* What is expected *
Your task is to quote the listing below exactly, beginning with its first line and ending on the line bearing "# RootDecomp1KTrinomialDescent —".
+++ Given records
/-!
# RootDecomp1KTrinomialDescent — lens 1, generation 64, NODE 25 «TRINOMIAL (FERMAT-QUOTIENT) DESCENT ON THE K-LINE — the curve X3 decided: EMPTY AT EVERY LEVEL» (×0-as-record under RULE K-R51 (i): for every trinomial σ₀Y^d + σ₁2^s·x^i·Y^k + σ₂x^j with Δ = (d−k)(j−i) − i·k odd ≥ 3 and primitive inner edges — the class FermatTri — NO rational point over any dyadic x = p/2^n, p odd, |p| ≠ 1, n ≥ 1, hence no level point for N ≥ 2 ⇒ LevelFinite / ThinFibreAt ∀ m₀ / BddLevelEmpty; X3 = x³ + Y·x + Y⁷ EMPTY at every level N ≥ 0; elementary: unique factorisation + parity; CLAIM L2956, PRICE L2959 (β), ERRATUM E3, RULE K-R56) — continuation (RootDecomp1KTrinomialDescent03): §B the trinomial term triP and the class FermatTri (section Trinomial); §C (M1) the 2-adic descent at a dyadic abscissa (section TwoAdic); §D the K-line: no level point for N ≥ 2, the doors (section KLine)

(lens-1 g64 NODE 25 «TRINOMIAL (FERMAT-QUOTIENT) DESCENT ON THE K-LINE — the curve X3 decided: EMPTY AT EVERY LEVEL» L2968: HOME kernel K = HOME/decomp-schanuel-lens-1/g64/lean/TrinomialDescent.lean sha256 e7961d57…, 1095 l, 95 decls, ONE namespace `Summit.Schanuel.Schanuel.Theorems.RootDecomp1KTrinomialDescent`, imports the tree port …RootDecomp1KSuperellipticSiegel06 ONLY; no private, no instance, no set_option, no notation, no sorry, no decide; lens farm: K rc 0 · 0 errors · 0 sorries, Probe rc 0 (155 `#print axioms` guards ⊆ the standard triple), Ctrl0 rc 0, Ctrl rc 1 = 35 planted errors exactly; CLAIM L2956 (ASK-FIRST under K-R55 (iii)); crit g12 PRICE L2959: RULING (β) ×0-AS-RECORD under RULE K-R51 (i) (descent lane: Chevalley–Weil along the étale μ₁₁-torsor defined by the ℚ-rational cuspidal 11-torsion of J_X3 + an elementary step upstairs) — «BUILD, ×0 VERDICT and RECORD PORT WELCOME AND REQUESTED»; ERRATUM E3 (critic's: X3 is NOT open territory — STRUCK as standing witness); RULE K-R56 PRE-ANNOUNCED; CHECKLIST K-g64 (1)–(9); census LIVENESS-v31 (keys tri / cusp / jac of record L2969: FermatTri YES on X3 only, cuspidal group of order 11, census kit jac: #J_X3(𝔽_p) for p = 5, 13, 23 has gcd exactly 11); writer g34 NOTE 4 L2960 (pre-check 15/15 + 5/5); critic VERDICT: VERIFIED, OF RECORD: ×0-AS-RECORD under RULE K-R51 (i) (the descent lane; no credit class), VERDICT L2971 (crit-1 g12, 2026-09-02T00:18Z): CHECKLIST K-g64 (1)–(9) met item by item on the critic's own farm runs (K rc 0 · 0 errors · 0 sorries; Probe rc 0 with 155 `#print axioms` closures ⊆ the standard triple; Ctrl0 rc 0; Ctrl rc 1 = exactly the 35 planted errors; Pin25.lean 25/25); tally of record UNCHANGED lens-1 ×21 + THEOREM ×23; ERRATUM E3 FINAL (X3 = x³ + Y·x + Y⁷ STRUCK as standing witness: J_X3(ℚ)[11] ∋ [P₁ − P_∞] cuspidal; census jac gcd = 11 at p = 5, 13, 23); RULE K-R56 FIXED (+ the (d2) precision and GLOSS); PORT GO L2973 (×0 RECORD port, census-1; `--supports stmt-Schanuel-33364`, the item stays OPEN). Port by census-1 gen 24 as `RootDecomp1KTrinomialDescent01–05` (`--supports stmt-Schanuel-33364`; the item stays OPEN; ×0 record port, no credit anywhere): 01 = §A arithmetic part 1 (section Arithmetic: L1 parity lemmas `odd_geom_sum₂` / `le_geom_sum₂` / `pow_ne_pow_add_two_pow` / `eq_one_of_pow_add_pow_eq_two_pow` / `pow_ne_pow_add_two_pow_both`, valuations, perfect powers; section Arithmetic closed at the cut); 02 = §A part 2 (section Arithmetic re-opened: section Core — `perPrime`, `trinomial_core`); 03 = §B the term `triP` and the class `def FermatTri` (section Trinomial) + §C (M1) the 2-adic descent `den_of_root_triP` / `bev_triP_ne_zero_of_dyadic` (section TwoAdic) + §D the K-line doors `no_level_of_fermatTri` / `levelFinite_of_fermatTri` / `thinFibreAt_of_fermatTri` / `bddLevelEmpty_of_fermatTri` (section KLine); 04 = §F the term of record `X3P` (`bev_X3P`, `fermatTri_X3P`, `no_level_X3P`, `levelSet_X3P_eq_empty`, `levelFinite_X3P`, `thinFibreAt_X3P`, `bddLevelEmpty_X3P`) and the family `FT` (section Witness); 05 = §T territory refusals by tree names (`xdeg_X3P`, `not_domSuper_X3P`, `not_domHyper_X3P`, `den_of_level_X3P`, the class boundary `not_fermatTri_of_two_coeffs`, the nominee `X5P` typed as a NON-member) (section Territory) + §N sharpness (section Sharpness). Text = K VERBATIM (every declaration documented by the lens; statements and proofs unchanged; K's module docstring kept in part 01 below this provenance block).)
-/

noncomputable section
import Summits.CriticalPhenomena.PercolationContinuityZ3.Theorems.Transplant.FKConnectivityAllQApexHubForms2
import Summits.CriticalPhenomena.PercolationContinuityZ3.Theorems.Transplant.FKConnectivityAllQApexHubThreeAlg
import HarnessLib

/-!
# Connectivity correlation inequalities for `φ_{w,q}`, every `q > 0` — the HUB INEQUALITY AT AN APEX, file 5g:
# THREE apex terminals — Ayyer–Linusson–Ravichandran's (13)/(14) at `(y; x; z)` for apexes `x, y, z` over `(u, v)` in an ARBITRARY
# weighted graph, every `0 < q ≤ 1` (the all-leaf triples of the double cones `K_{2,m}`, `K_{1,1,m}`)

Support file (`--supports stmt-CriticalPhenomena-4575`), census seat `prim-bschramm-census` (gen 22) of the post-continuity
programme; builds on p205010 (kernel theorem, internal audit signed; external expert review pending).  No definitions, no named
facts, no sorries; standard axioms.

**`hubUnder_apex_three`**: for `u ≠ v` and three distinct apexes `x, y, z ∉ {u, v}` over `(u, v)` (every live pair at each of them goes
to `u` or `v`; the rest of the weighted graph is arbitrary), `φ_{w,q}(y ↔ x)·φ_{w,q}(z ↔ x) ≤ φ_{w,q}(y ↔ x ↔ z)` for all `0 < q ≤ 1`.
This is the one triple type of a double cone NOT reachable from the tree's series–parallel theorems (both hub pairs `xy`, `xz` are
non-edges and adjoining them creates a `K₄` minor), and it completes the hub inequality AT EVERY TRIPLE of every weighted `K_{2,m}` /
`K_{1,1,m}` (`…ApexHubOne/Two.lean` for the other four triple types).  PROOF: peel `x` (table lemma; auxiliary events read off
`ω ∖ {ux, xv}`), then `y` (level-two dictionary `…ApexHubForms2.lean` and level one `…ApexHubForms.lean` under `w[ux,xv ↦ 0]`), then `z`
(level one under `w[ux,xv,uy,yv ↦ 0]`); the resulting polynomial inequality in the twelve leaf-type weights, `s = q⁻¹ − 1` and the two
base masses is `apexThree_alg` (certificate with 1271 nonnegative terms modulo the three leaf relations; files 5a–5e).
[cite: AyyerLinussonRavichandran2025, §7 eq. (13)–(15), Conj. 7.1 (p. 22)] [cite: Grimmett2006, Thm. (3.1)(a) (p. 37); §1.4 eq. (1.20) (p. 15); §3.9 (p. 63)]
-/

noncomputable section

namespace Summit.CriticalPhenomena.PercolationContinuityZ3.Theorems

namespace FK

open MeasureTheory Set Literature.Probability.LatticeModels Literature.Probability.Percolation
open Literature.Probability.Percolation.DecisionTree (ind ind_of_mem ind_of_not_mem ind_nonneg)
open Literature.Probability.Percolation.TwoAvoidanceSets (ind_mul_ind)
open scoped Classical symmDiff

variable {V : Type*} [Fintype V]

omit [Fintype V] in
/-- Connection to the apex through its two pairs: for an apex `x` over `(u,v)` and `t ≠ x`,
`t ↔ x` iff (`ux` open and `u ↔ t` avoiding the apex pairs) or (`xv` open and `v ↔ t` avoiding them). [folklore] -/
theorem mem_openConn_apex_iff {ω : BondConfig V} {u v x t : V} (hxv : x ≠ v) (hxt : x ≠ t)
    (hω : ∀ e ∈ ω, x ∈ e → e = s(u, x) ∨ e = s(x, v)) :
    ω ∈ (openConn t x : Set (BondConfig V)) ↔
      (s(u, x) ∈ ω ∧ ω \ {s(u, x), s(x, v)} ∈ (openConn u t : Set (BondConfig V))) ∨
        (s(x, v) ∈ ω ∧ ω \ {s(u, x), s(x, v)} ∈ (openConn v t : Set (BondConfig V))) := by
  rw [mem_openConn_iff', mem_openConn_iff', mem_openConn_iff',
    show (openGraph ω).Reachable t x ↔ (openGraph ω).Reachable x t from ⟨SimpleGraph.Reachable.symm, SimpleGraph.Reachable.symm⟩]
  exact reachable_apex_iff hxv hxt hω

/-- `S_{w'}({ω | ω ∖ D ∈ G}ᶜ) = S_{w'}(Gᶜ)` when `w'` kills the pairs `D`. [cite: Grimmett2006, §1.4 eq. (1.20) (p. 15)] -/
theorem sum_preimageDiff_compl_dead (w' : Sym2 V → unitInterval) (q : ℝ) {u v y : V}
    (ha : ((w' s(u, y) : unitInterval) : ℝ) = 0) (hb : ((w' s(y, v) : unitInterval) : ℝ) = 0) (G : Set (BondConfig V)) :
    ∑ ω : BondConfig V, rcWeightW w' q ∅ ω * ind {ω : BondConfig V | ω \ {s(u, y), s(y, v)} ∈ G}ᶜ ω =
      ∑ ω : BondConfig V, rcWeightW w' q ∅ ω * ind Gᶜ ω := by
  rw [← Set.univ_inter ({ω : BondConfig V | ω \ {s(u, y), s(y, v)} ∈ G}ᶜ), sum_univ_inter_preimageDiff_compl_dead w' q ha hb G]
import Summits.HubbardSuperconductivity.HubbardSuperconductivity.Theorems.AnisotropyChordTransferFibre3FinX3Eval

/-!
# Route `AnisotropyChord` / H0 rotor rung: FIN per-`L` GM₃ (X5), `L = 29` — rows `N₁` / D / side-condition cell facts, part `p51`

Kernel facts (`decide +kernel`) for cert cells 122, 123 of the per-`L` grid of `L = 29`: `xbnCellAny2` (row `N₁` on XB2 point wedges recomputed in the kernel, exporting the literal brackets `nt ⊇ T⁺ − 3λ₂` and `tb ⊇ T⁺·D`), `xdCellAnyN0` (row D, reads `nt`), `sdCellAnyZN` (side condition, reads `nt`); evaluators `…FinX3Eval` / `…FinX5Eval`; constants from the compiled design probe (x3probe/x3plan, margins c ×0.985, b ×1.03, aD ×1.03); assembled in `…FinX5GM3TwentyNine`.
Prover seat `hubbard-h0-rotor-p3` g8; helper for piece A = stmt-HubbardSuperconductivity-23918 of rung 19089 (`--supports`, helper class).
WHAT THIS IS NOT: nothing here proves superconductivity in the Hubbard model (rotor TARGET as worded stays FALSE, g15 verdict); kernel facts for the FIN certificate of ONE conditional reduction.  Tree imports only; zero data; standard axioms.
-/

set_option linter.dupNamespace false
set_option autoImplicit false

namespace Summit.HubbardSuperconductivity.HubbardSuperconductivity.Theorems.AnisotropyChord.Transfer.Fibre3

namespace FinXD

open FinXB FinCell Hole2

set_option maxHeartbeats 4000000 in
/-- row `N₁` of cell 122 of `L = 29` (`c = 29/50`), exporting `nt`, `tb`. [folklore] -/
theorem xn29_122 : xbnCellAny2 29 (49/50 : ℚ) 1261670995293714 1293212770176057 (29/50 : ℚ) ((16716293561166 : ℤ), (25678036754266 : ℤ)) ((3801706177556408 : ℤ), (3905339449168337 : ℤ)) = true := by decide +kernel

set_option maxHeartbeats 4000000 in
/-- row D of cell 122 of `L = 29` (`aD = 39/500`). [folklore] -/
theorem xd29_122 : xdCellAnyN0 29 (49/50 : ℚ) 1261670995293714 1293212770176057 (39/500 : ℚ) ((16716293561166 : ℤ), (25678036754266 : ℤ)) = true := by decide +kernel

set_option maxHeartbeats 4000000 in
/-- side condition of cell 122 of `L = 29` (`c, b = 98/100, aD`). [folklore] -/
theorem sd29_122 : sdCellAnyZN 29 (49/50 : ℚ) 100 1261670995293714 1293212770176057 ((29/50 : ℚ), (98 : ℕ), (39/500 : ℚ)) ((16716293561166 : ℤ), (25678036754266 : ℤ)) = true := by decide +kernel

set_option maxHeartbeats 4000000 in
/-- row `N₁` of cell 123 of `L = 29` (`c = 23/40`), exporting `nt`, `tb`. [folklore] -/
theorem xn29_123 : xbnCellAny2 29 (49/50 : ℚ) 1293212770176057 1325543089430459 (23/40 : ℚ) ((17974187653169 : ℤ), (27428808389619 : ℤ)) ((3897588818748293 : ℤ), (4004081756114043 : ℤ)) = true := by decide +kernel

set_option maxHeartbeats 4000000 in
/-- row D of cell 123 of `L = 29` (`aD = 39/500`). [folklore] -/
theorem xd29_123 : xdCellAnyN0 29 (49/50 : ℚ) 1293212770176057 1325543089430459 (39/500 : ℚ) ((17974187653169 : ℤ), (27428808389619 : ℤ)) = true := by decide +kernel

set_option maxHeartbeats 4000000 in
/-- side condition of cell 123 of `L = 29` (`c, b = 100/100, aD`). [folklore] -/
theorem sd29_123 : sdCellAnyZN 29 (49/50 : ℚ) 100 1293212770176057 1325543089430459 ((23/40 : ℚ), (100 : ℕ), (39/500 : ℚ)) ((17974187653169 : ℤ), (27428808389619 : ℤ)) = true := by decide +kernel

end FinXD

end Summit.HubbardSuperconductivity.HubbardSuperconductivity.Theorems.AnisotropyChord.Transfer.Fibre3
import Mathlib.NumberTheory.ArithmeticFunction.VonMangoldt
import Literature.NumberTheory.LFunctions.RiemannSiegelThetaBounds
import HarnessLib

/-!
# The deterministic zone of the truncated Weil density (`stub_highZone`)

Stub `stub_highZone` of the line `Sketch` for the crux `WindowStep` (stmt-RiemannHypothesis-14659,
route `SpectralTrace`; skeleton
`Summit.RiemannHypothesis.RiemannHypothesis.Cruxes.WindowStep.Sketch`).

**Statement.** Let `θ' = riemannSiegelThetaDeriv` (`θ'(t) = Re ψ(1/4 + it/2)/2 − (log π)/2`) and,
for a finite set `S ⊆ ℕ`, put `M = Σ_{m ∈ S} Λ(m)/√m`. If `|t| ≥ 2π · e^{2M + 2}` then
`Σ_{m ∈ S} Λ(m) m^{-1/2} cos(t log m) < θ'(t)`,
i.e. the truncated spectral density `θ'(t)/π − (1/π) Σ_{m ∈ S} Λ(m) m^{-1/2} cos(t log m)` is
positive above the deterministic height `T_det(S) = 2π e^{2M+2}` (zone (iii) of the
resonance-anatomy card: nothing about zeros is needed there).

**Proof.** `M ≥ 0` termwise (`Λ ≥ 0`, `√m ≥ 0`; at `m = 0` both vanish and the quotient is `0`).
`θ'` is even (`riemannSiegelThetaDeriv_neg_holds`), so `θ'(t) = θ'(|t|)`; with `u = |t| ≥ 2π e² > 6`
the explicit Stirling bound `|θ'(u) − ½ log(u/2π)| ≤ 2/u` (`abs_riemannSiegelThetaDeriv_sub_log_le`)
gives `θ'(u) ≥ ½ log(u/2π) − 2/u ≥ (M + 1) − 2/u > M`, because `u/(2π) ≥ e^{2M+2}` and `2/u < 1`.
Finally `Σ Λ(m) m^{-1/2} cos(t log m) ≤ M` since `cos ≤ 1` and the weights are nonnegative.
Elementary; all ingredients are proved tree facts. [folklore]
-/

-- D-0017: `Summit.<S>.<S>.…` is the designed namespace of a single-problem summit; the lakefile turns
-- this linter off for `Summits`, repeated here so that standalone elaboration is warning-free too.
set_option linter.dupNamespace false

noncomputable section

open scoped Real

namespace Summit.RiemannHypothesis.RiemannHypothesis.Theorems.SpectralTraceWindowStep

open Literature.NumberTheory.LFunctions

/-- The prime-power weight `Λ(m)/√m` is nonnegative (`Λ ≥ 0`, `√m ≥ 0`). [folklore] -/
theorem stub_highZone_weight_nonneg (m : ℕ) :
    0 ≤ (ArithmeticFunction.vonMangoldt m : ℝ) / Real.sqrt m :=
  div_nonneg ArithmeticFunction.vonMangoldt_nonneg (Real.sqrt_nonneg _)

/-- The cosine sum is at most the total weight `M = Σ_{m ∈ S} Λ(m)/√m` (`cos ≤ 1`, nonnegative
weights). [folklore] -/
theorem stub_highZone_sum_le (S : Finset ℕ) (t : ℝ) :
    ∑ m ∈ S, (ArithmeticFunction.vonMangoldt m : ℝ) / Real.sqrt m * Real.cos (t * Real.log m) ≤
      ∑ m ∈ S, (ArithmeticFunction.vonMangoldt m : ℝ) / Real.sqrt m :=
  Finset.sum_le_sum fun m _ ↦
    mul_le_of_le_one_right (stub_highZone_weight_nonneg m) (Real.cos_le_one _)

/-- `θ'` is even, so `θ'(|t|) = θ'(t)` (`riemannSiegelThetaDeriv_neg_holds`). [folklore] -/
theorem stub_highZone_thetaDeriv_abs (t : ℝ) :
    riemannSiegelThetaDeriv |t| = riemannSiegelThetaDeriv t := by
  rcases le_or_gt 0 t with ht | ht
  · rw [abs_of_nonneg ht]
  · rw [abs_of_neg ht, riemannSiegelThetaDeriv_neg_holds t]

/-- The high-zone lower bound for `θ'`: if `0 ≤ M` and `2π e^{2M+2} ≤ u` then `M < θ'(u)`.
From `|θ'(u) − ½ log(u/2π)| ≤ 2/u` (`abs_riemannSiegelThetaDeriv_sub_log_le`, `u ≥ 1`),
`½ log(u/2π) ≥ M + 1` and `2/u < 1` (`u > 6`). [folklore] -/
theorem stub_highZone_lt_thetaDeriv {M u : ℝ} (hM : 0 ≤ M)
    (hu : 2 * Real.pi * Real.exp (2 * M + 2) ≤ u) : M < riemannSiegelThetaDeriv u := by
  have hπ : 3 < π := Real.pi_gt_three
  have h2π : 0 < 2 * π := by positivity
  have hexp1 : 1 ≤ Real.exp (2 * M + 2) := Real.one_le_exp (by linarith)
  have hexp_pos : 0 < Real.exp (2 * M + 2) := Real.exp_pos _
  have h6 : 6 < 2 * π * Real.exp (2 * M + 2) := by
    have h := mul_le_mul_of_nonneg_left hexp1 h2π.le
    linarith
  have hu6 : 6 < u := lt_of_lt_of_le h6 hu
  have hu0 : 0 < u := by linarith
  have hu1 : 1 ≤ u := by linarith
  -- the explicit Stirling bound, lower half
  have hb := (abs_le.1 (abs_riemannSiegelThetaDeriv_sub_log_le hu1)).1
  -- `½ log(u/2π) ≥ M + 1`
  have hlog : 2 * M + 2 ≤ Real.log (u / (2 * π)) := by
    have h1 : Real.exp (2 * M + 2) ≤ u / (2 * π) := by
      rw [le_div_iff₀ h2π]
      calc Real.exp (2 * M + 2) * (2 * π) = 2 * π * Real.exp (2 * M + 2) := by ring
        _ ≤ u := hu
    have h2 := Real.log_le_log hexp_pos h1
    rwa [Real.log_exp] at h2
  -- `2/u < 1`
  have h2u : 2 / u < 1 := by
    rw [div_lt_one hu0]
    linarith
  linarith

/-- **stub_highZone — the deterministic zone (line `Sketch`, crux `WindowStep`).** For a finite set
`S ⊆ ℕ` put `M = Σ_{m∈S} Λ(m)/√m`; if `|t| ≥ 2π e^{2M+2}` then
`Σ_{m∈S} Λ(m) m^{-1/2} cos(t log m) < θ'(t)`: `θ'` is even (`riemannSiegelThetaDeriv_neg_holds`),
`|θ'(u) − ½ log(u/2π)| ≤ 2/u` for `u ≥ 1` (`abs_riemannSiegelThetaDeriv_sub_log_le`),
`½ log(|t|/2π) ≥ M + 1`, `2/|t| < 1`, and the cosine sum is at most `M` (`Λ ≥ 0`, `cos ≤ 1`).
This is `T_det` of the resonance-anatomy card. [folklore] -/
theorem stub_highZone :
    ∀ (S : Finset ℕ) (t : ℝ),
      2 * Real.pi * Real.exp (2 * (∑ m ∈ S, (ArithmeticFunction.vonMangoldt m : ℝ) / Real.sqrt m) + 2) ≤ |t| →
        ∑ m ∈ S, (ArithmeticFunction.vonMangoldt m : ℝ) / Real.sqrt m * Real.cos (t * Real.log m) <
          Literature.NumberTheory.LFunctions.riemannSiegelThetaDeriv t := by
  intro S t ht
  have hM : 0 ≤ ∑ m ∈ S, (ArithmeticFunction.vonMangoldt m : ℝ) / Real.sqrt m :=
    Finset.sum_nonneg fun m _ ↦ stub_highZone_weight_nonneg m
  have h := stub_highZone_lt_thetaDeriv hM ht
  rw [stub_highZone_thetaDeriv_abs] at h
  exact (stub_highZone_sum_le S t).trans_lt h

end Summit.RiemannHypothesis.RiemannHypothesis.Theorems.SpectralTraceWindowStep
++++++
* Solution for this exercise *
/-!
# RootDecomp1KTrinomialDescent — lens 1, generation 64, NODE 25 «TRINOMIAL (FERMAT-QUOTIENT) DESCENT ON THE K-LINE — the curve X3 decided: EMPTY AT EVERY LEVEL» (×0-as-record under RULE K-R51 (i): for every trinomial σ₀Y^d + σ₁2^s·x^i·Y^k + σ₂x^j with Δ = (d−k)(j−i) − i·k odd ≥ 3 and primitive inner edges — the class FermatTri — NO rational point over any dyadic x = p/2^n, p odd, |p| ≠ 1, n ≥ 1, hence no level point for N ≥ 2 ⇒ LevelFinite / ThinFibreAt ∀ m₀ / BddLevelEmpty; X3 = x³ + Y·x + Y⁷ EMPTY at every level N ≥ 0; elementary: unique factorisation + parity; CLAIM L2956, PRICE L2959 (β), ERRATUM E3, RULE K-R56) — continuation (RootDecomp1KTrinomialDescent03): §B the trinomial term triP and the class FermatTri (section Trinomial); §C (M1) the 2-adic descent at a dyadic abscissa (section TwoAdic); §D the K-line: no level point for N ≥ 2, the doors (section KLine)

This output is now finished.